日本の道路の一般道路の中で約85%は、道幅平均3.9mという狭い市町村道となっています(一般社団法人全国軽自動車協会連合会調べ)。軽自動車の全幅1.48mが価値を発揮するのはこうした昔からの狭い道。さらに軽自動車の最小回転半径は平均4.5mと小回りが効くので、旧市街の狭い曲がり角でも気を使う必要が少なく、わずかなスペースでもラクに駐車できます。

軽自動車ユーザーの年齢層を見ると44%が60歳以上。また65%が女性ユーザーとなっています。そして、軽自動車ユーザーの68%が毎日利用し、75%のユーザーが買い物・送迎、通勤、通学に使用しています。

つまり、東京や大阪などの大都市中心部以外の、公共交通機関の不便なエリアで軽自動車は生活に欠かせない移動手段なのです。
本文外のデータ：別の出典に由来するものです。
import Summits.HodgeConjecture.HodgeCM.Model.ArchLineSlotType_1

/-! PORT of `HodgeCM/Model/ArchLineSlotType.lean` (HodgeCMPerL run 82) — part 2: continuation of `Summits.HodgeConjecture.HodgeCM.Model.ArchLineSlotType_1` (split at a top-level declaration boundary by port_pkg.py; scope re-opened below; declarations unchanged). -/

-- port_pkg: scope re-opened for this part (file-level context, then the namespace/section stack open at the cut)
set_option autoImplicit false
noncomputable section
open scoped Matrix Classical
open Literature.NumberTheory.Automorphic Literature.NumberTheory.Weil1964
open Literature.NumberTheory.GelbartRogawski1991.UnitaryDualPair
open HodgeCM.Adelic HodgeCM.PerL34
namespace HodgeCM.Model.ArchSideTerm
section StageB
variable
  (χV χW : ∀ {L : CMField} {ι₁ : L →+* ℂ} (_V : HermSpace3 L ι₁) (_c : SeesawCtx L),
    ContinuousMonoidHom (relNormOneIdeles (↥(NumberField.maximalRealSubfield (L : Type))) (L : Type) ⧸
      relNormOneRat (↥(NumberField.maximalRealSubfield (L : Type))) (L : Type)) Circle)
variable {L : CMField} {ι₁ : L →+* ℂ} (V : HermSpace3 L ι₁) (c : SeesawCtx L)
variable
  (hGR : (cmSplittingDatum (L : Type) finProdFinEquiv (frameD V) (frameD_real V) (frameD_ne V) (dW c.D) (dW_real c.D) (dW_ne c.D)).CompatibleSplitting)
  (hGR₀ : (cmSplittingDatum (L : Type) (e₁) (frameD V) (frameD_real V) (frameD_ne V) (lineVec (L : Type) (dW c.D 0))
    (fun _ => dW_real c.D 0) (fun _ => dW_ne c.D 0)).CompatibleSplitting)
  (hGR₁ : (cmSplittingDatum (L : Type) (e₁) (frameD V) (frameD_real V) (frameD_ne V) (lineVec (L : Type) (dW c.D 1))
    (fun _ => dW_real c.D 1) (fun _ => dW_ne c.D 1)).CompatibleSplitting)
  (hGR₂ : (cmSplittingDatum (L : Type) (e₁) (frameD V) (frameD_real V) (frameD_ne V) (lineVec (L : Type) (dW' c.D 0))
    (fun _ => dW'_real c.D 0) (fun _ => dW'_ne c.D 0)).CompatibleSplitting)
  (hGR₃ : (cmSplittingDatum (L : Type) (e₁) (frameD V) (frameD_real V) (frameD_ne V) (lineVec (L : Type) (dW' c.D 1))
    (fun _ => dW'_real c.D 1) (fun _ => dW'_ne c.D 1)).CompatibleSplitting)
/-- **`hμ₂` at the Stage-B η ↔ `archType (χW V c) + slotType (slotChi₂ · c₂) = μ 2`.** -/
theorem hμ₂_iff_archType (c₂ : ↥(relNormOneInfUnits (↥(NumberField.maximalRealSubfield (L : Type))) (L : Type)) →* ℂ)
    (hχc : Continuous ⇑(slotChi₂ V c.D hGR hGR₂ hGR₃ * c₂)) (m : NumberField.InfinitePlace (L : Type) → ℤ) :
    (∀ t : ↥(relNormOneInfUnits (↥(NumberField.maximalRealSubfield (L : Type))) (L : Type)),
      ((eta₂ V c.D (EtaChi.η @χV @χW V c) (1, (UnitaryGroup.cmAdelicOneEquivRelNormOne (L : Type)).symm (relNormOneInfToIdeles (↥(NumberField.maximalRealSubfield (L : Type))) (L : Type) t)) *
              cmConjLineChar₀ (L : Type) finProdFinEquiv e₁ (frameD V) (frameD_real V) (frameD_ne V) (dW c.D) (dW_real c.D) (dW_ne c.D)
                (dW' c.D) (dW'_real c.D) (dW'_ne c.D) c.D.isoGL (isoGL_hg₀ c.D) hGR hGR₂ hGR₃
                (1, CMCenter (L : Type) (lineVec (L : Type) (dW' c.D 0))
                  ((UnitaryGroup.cmAdelicOneEquivRelNormOne (L : Type)).symm (relNormOneInfToIdeles (↥(NumberField.maximalRealSubfield (L : Type))) (L : Type) t))) :
            ℂˣ) : ℂ) * c₂ t =
        archWeight (L : Type) m t) ↔
      UnitaryLineChar.archType (L : Type) (χW V c) + slotType (L := L) (slotChi₂ V c.D hGR hGR₂ hGR₃ * c₂) hχc = m := by
  rw [hμ₂_iff_charArchType V c.D hGR hGR₂ hGR₃ (EtaChi.η @χV @χW V c) (continuous_etaInf_eta χV χW V c 2) c₂ hχc m,
    charArchType_etaInf_eta]
  rfl

/-- **`hμ₃` at the Stage-B η ↔ `archType (χW V c) + slotType (slotChi₃ · c₃) = μ 3`.** -/
theorem hμ₃_iff_archType (c₃ : ↥(relNormOneInfUnits (↥(NumberField.maximalRealSubfield (L : Type))) (L : Type)) →* ℂ)
    (hχc : Continuous ⇑(slotChi₃ V c.D hGR hGR₂ hGR₃ * c₃)) (m : NumberField.InfinitePlace (L : Type) → ℤ) :
    (∀ t : ↥(relNormOneInfUnits (↥(NumberField.maximalRealSubfield (L : Type))) (L : Type)),
      ((eta₃ V c.D (EtaChi.η @χV @χW V c) (1, (UnitaryGroup.cmAdelicOneEquivRelNormOne (L : Type)).symm (relNormOneInfToIdeles (↥(NumberField.maximalRealSubfield (L : Type))) (L : Type) t)) *
              cmConjLineChar₁ (L : Type) finProdFinEquiv e₁ (frameD V) (frameD_real V) (frameD_ne V) (dW c.D) (dW_real c.D) (dW_ne c.D)
                (dW' c.D) (dW'_real c.D) (dW'_ne c.D) c.D.isoGL (isoGL_hg₀ c.D) hGR hGR₂ hGR₃
                (1, CMCenter (L : Type) (lineVec (L : Type) (dW' c.D 1))
                  ((UnitaryGroup.cmAdelicOneEquivRelNormOne (L : Type)).symm (relNormOneInfToIdeles (↥(NumberField.maximalRealSubfield (L : Type))) (L : Type) t))) :
            ℂˣ) : ℂ) * c₃ t =
        archWeight (L : Type) m t) ↔
      UnitaryLineChar.archType (L : Type) (χW V c) + slotType (L := L) (slotChi₃ V c.D hGR hGR₂ hGR₃ * c₃) hχc = m := by
  rw [hμ₃_iff_charArchType V c.D hGR hGR₂ hGR₃ (EtaChi.η @χV @χW V c) (continuous_etaInf_eta χV χW V c 3) c₃ hχc m,
    charArchType_etaInf_eta]
  rfl

/-! ### The slot-0 normalisation `nWOf` and the Δ-identities -/

/-- **given the slot-0 normalisation `archType (χW V c) = μ 0 − slotType₀`, every `hμₖ`-type identity IS a Δ-identity**:
`archType χW + sₖ = μ k ↔ sₖ − s₀ = μ k − μ 0` (pure integer arithmetic, stated once for all four slots). -/
theorem add_eq_iff_sub_eq_sub {a s₀ sₖ μ₀ μₖ : NumberField.InfinitePlace (L : Type) → ℤ} (ha : a = μ₀ - s₀) :
    a + sₖ = μₖ ↔ sₖ - s₀ = μₖ - μ₀ := by
  subst ha
  constructor
  · intro h
    rw [← h]
    abel
  · intro h
    rw [sub_eq_iff_eq_add.1 h]
    abel

/-- **`hμ₀` HOLDS at any `χW` of type `μ 0 − slotType₀`** (e.g. `χW V c := EtaChi.χOfType @n V c` with `n V c = μ c 0 − slotType₀`,
by `EtaChi.hasArchType_χOfType`): the slot-0 (J-μ) obligation is a NORMALISATION, discharged by construction. -/
theorem hμ₀_of_archType_eq (c₀ : ↥(relNormOneInfUnits (↥(NumberField.maximalRealSubfield (L : Type))) (L : Type)) →* ℂ)
    (hχc : Continuous ⇑(slotChi₀ V c.D hGR hGR₀ hGR₁ * c₀)) (μ : Fin 4 → NumberField.InfinitePlace (L : Type) → ℤ)
    (hW : UnitaryLineChar.archType (L : Type) (χW V c) = μ 0 - slotType (L := L) (slotChi₀ V c.D hGR hGR₀ hGR₁ * c₀) hχc) :
    ∀ t : ↥(relNormOneInfUnits (↥(NumberField.maximalRealSubfield (L : Type))) (L : Type)),
      ((eta₀ V c.D (EtaChi.η @χV @χW V c) (1, (UnitaryGroup.cmAdelicOneEquivRelNormOne (L : Type)).symm (relNormOneInfToIdeles (↥(NumberField.maximalRealSubfield (L : Type))) (L : Type) t)) *
              cmLineChar₀ (L : Type) finProdFinEquiv e₁ (frameD V) (frameD_real V) (frameD_ne V) (dW c.D) (dW_real c.D) (dW_ne c.D)
                hGR hGR₀ hGR₁
                (1, CMCenter (L : Type) (lineVec (L : Type) (dW c.D 0))
                  ((UnitaryGroup.cmAdelicOneEquivRelNormOne (L : Type)).symm (relNormOneInfToIdeles (↥(NumberField.maximalRealSubfield (L : Type))) (L : Type) t))) :
            ℂˣ) : ℂ) * c₀ t =
        archWeight (L : Type) (μ 0) t :=
  (hμ₀_iff_archType χV χW V c hGR hGR₀ hGR₁ c₀ hχc (μ 0)).2 (by rw [hW, sub_add_cancel])

/-- **the archimedean type of a character of prescribed type** (`EtaChi.χOfType`, i.e. unitary-1's `unitaryLineCharOfType`) IS that type. -/
theorem archType_χOfType (n : ∀ {L : CMField} {ι₁ : L →+* ℂ} (_V : HermSpace3 L ι₁) (_c : SeesawCtx L), NumberField.InfinitePlace (L : Type) → ℤ) :
    UnitaryLineChar.archType (L : Type) (EtaChi.χOfType @n V c) = n V c :=
  (EtaChi.hasArchType_χOfType @n V c).archType_eq

/-- **`nWOf`, THE SLOT-0 NORMALISATION OF THE W-CHARACTER TYPE**: `μ 0 − slotType (slotChi₀ · c₀)` when that character is continuous
(always, under plane-definiteness at `ι₁` — the CM-lines majorants), `0` otherwise (total, so that `EtaChi.χOfType @n` can take it as a family). -/
def nWOf (c₀ : ↥(relNormOneInfUnits (↥(NumberField.maximalRealSubfield (L : Type))) (L : Type)) →* ℂ) (μ₀ : NumberField.InfinitePlace (L : Type) → ℤ) : NumberField.InfinitePlace (L : Type) → ℤ :=
  if h : Continuous ⇑(slotChi₀ V c.D hGR hGR₀ hGR₁ * c₀) then μ₀ - slotType (L := L) (slotChi₀ V c.D hGR hGR₀ hGR₁ * c₀) h else 0

omit χV χW in
/-- under continuity `nWOf = μ 0 − slotType₀`. -/
theorem nWOf_eq (c₀ : ↥(relNormOneInfUnits (↥(NumberField.maximalRealSubfield (L : Type))) (L : Type)) →* ℂ) (hχc : Continuous ⇑(slotChi₀ V c.D hGR hGR₀ hGR₁ * c₀)) (μ₀ : NumberField.InfinitePlace (L : Type) → ℤ) :
    nWOf V c hGR hGR₀ hGR₁ c₀ μ₀ = μ₀ - slotType (L := L) (slotChi₀ V c.D hGR hGR₀ hGR₁ * c₀) hχc :=
  dif_pos hχc

/-- **`hμ₀` DISCHARGED BY CONSTRUCTION at `χW := EtaChi.χOfType @n` whenever `n V c = nWOf …`** (E's Stage-B choice of the W-character family). -/
theorem hμ₀_of_χOfType (n : ∀ {L : CMField} {ι₁ : L →+* ℂ} (_V : HermSpace3 L ι₁) (_c : SeesawCtx L), NumberField.InfinitePlace (L : Type) → ℤ)
    (c₀ : ↥(relNormOneInfUnits (↥(NumberField.maximalRealSubfield (L : Type))) (L : Type)) →* ℂ) (hχc : Continuous ⇑(slotChi₀ V c.D hGR hGR₀ hGR₁ * c₀)) (μ : Fin 4 → NumberField.InfinitePlace (L : Type) → ℤ)
    (hn : n V c = nWOf V c hGR hGR₀ hGR₁ c₀ (μ 0)) :
    ∀ t : ↥(relNormOneInfUnits (↥(NumberField.maximalRealSubfield (L : Type))) (L : Type)),
      ((eta₀ V c.D (EtaChi.η @χV @(@EtaChi.χOfType @n) V c) (1, (UnitaryGroup.cmAdelicOneEquivRelNormOne (L : Type)).symm (relNormOneInfToIdeles (↥(NumberField.maximalRealSubfield (L : Type))) (L : Type) t)) *
              cmLineChar₀ (L : Type) finProdFinEquiv e₁ (frameD V) (frameD_real V) (frameD_ne V) (dW c.D) (dW_real c.D) (dW_ne c.D)
                hGR hGR₀ hGR₁
                (1, CMCenter (L : Type) (lineVec (L : Type) (dW c.D 0))
                  ((UnitaryGroup.cmAdelicOneEquivRelNormOne (L : Type)).symm (relNormOneInfToIdeles (↥(NumberField.maximalRealSubfield (L : Type))) (L : Type) t))) :
            ℂˣ) : ℂ) * c₀ t =
        archWeight (L : Type) (μ 0) t :=
  hμ₀_of_archType_eq χV (@EtaChi.χOfType @n) V c hGR hGR₀ hGR₁ c₀ hχc μ
    (by rw [archType_χOfType, hn, nWOf_eq V c hGR hGR₀ hGR₁ c₀ hχc])

/-- **(J-μ)₁ AS A Δ-IDENTITY**: under the slot-0 normalisation, `hμ₁ ↔ slotType₁ − slotType₀ = μ 1 − μ 0`. -/
theorem hμ₁_iff_sub (c₀ c₁ : ↥(relNormOneInfUnits (↥(NumberField.maximalRealSubfield (L : Type))) (L : Type)) →* ℂ) (hχ₀ : Continuous ⇑(slotChi₀ V c.D hGR hGR₀ hGR₁ * c₀))
    (hχ₁ : Continuous ⇑(slotChi₁ V c.D hGR hGR₀ hGR₁ * c₁)) (μ : Fin 4 → NumberField.InfinitePlace (L : Type) → ℤ)
    (hW : UnitaryLineChar.archType (L : Type) (χW V c) = μ 0 - slotType (L := L) (slotChi₀ V c.D hGR hGR₀ hGR₁ * c₀) hχ₀) :
    (∀ t : ↥(relNormOneInfUnits (↥(NumberField.maximalRealSubfield (L : Type))) (L : Type)),
      ((eta₁ V c.D (EtaChi.η @χV @χW V c) (1, (UnitaryGroup.cmAdelicOneEquivRelNormOne (L : Type)).symm (relNormOneInfToIdeles (↥(NumberField.maximalRealSubfield (L : Type))) (L : Type) t)) *
              cmLineChar₁ (L : Type) finProdFinEquiv e₁ (frameD V) (frameD_real V) (frameD_ne V) (dW c.D) (dW_real c.D) (dW_ne c.D)
                hGR hGR₀ hGR₁
                (1, CMCenter (L : Type) (lineVec (L : Type) (dW c.D 1))
                  ((UnitaryGroup.cmAdelicOneEquivRelNormOne (L : Type)).symm (relNormOneInfToIdeles (↥(NumberField.maximalRealSubfield (L : Type))) (L : Type) t))) :
            ℂˣ) : ℂ) * c₁ t =
        archWeight (L : Type) (μ 1) t) ↔
      slotType (L := L) (slotChi₁ V c.D hGR hGR₀ hGR₁ * c₁) hχ₁ - slotType (L := L) (slotChi₀ V c.D hGR hGR₀ hGR₁ * c₀) hχ₀ = μ 1 - μ 0 := by
  rw [hμ₁_iff_archType χV χW V c hGR hGR₀ hGR₁ c₁ hχ₁ (μ 1)]
  exact add_eq_iff_sub_eq_sub hW

variable (hGR₀' : (cmSplittingDatum (L : Type) (e₁) (frameD V) (frameD_real V) (frameD_ne V) (lineVec (L : Type) (dW c.D 0))
    (fun _ => dW_real c.D 0) (fun _ => dW_ne c.D 0)).CompatibleSplitting) in
/-- **(J-μ)₂ AS A Δ-IDENTITY**: `hμ₂ ↔ slotType₂ − slotType₀ = μ 2 − μ 0`. -/
theorem hμ₂_iff_sub (c₀ c₂ : ↥(relNormOneInfUnits (↥(NumberField.maximalRealSubfield (L : Type))) (L : Type)) →* ℂ) (hχ₀ : Continuous ⇑(slotChi₀ V c.D hGR hGR₀ hGR₁ * c₀))
    (hχ₂ : Continuous ⇑(slotChi₂ V c.D hGR hGR₂ hGR₃ * c₂)) (μ : Fin 4 → NumberField.InfinitePlace (L : Type) → ℤ)
    (hW : UnitaryLineChar.archType (L : Type) (χW V c) = μ 0 - slotType (L := L) (slotChi₀ V c.D hGR hGR₀ hGR₁ * c₀) hχ₀) :
    (∀ t : ↥(relNormOneInfUnits (↥(NumberField.maximalRealSubfield (L : Type))) (L : Type)),
      ((eta₂ V c.D (EtaChi.η @χV @χW V c) (1, (UnitaryGroup.cmAdelicOneEquivRelNormOne (L : Type)).symm (relNormOneInfToIdeles (↥(NumberField.maximalRealSubfield (L : Type))) (L : Type) t)) *
              cmConjLineChar₀ (L : Type) finProdFinEquiv e₁ (frameD V) (frameD_real V) (frameD_ne V) (dW c.D) (dW_real c.D) (dW_ne c.D)
                (dW' c.D) (dW'_real c.D) (dW'_ne c.D) c.D.isoGL (isoGL_hg₀ c.D) hGR hGR₂ hGR₃
                (1, CMCenter (L : Type) (lineVec (L : Type) (dW' c.D 0))
                  ((UnitaryGroup.cmAdelicOneEquivRelNormOne (L : Type)).symm (relNormOneInfToIdeles (↥(NumberField.maximalRealSubfield (L : Type))) (L : Type) t))) :
            ℂˣ) : ℂ) * c₂ t =
        archWeight (L : Type) (μ 2) t) ↔
      slotType (L := L) (slotChi₂ V c.D hGR hGR₂ hGR₃ * c₂) hχ₂ - slotType (L := L) (slotChi₀ V c.D hGR hGR₀ hGR₁ * c₀) hχ₀ = μ 2 - μ 0 := by
  rw [hμ₂_iff_archType χV χW V c hGR hGR₂ hGR₃ c₂ hχ₂ (μ 2)]
  exact add_eq_iff_sub_eq_sub hW

/-- **(J-μ)₃ AS A Δ-IDENTITY**: `hμ₃ ↔ slotType₃ − slotType₀ = μ 3 − μ 0`. -/
theorem hμ₃_iff_sub (c₀ c₃ : ↥(relNormOneInfUnits (↥(NumberField.maximalRealSubfield (L : Type))) (L : Type)) →* ℂ) (hχ₀ : Continuous ⇑(slotChi₀ V c.D hGR hGR₀ hGR₁ * c₀))
    (hχ₃ : Continuous ⇑(slotChi₃ V c.D hGR hGR₂ hGR₃ * c₃)) (μ : Fin 4 → NumberField.InfinitePlace (L : Type) → ℤ)
    (hW : UnitaryLineChar.archType (L : Type) (χW V c) = μ 0 - slotType (L := L) (slotChi₀ V c.D hGR hGR₀ hGR₁ * c₀) hχ₀) :
    (∀ t : ↥(relNormOneInfUnits (↥(NumberField.maximalRealSubfield (L : Type))) (L : Type)),
      ((eta₃ V c.D (EtaChi.η @χV @χW V c) (1, (UnitaryGroup.cmAdelicOneEquivRelNormOne (L : Type)).symm (relNormOneInfToIdeles (↥(NumberField.maximalRealSubfield (L : Type))) (L : Type) t)) *
              cmConjLineChar₁ (L : Type) finProdFinEquiv e₁ (frameD V) (frameD_real V) (frameD_ne V) (dW c.D) (dW_real c.D) (dW_ne c.D)
                (dW' c.D) (dW'_real c.D) (dW'_ne c.D) c.D.isoGL (isoGL_hg₀ c.D) hGR hGR₂ hGR₃
                (1, CMCenter (L : Type) (lineVec (L : Type) (dW' c.D 1))
                  ((UnitaryGroup.cmAdelicOneEquivRelNormOne (L : Type)).symm (relNormOneInfToIdeles (↥(NumberField.maximalRealSubfield (L : Type))) (L : Type) t))) :
            ℂˣ) : ℂ) * c₃ t =
        archWeight (L : Type) (μ 3) t) ↔
      slotType (L := L) (slotChi₃ V c.D hGR hGR₂ hGR₃ * c₃) hχ₃ - slotType (L := L) (slotChi₀ V c.D hGR hGR₀ hGR₁ * c₀) hχ₀ = μ 3 - μ 0 := by
  rw [hμ₃_iff_archType χV χW V c hGR hGR₂ hGR₃ c₃ hχ₃ (μ 3)]
  exact add_eq_iff_sub_eq_sub hW

end StageB

end HodgeCM.Model.ArchSideTerm

end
日本人のニーズを知り尽くした軽自動車には、広い室内空間とリアスライドドアが特徴のスーパーハイトワゴンをはじめ、高い利便性を誇るハイトワゴン、悪路走破性を高めたSUV、そしてオープンカーなど様々なボディタイプが用意されています。パワーユニットも低価格な自然吸気エンジンから、少し燃費の良いマイルドハイブリッド、パワフルなターボエンジン、そして電気自動車まで幅広く設定されています。

しかし、そこに落とし穴があるのです。

人気があるから、パワーがあるから、安いからといった理由だけで選ぶと、結果としてその人にとっては「買ってはいけない軽自動車」になってしまうこともあるのです。その具体例を次章で解説します。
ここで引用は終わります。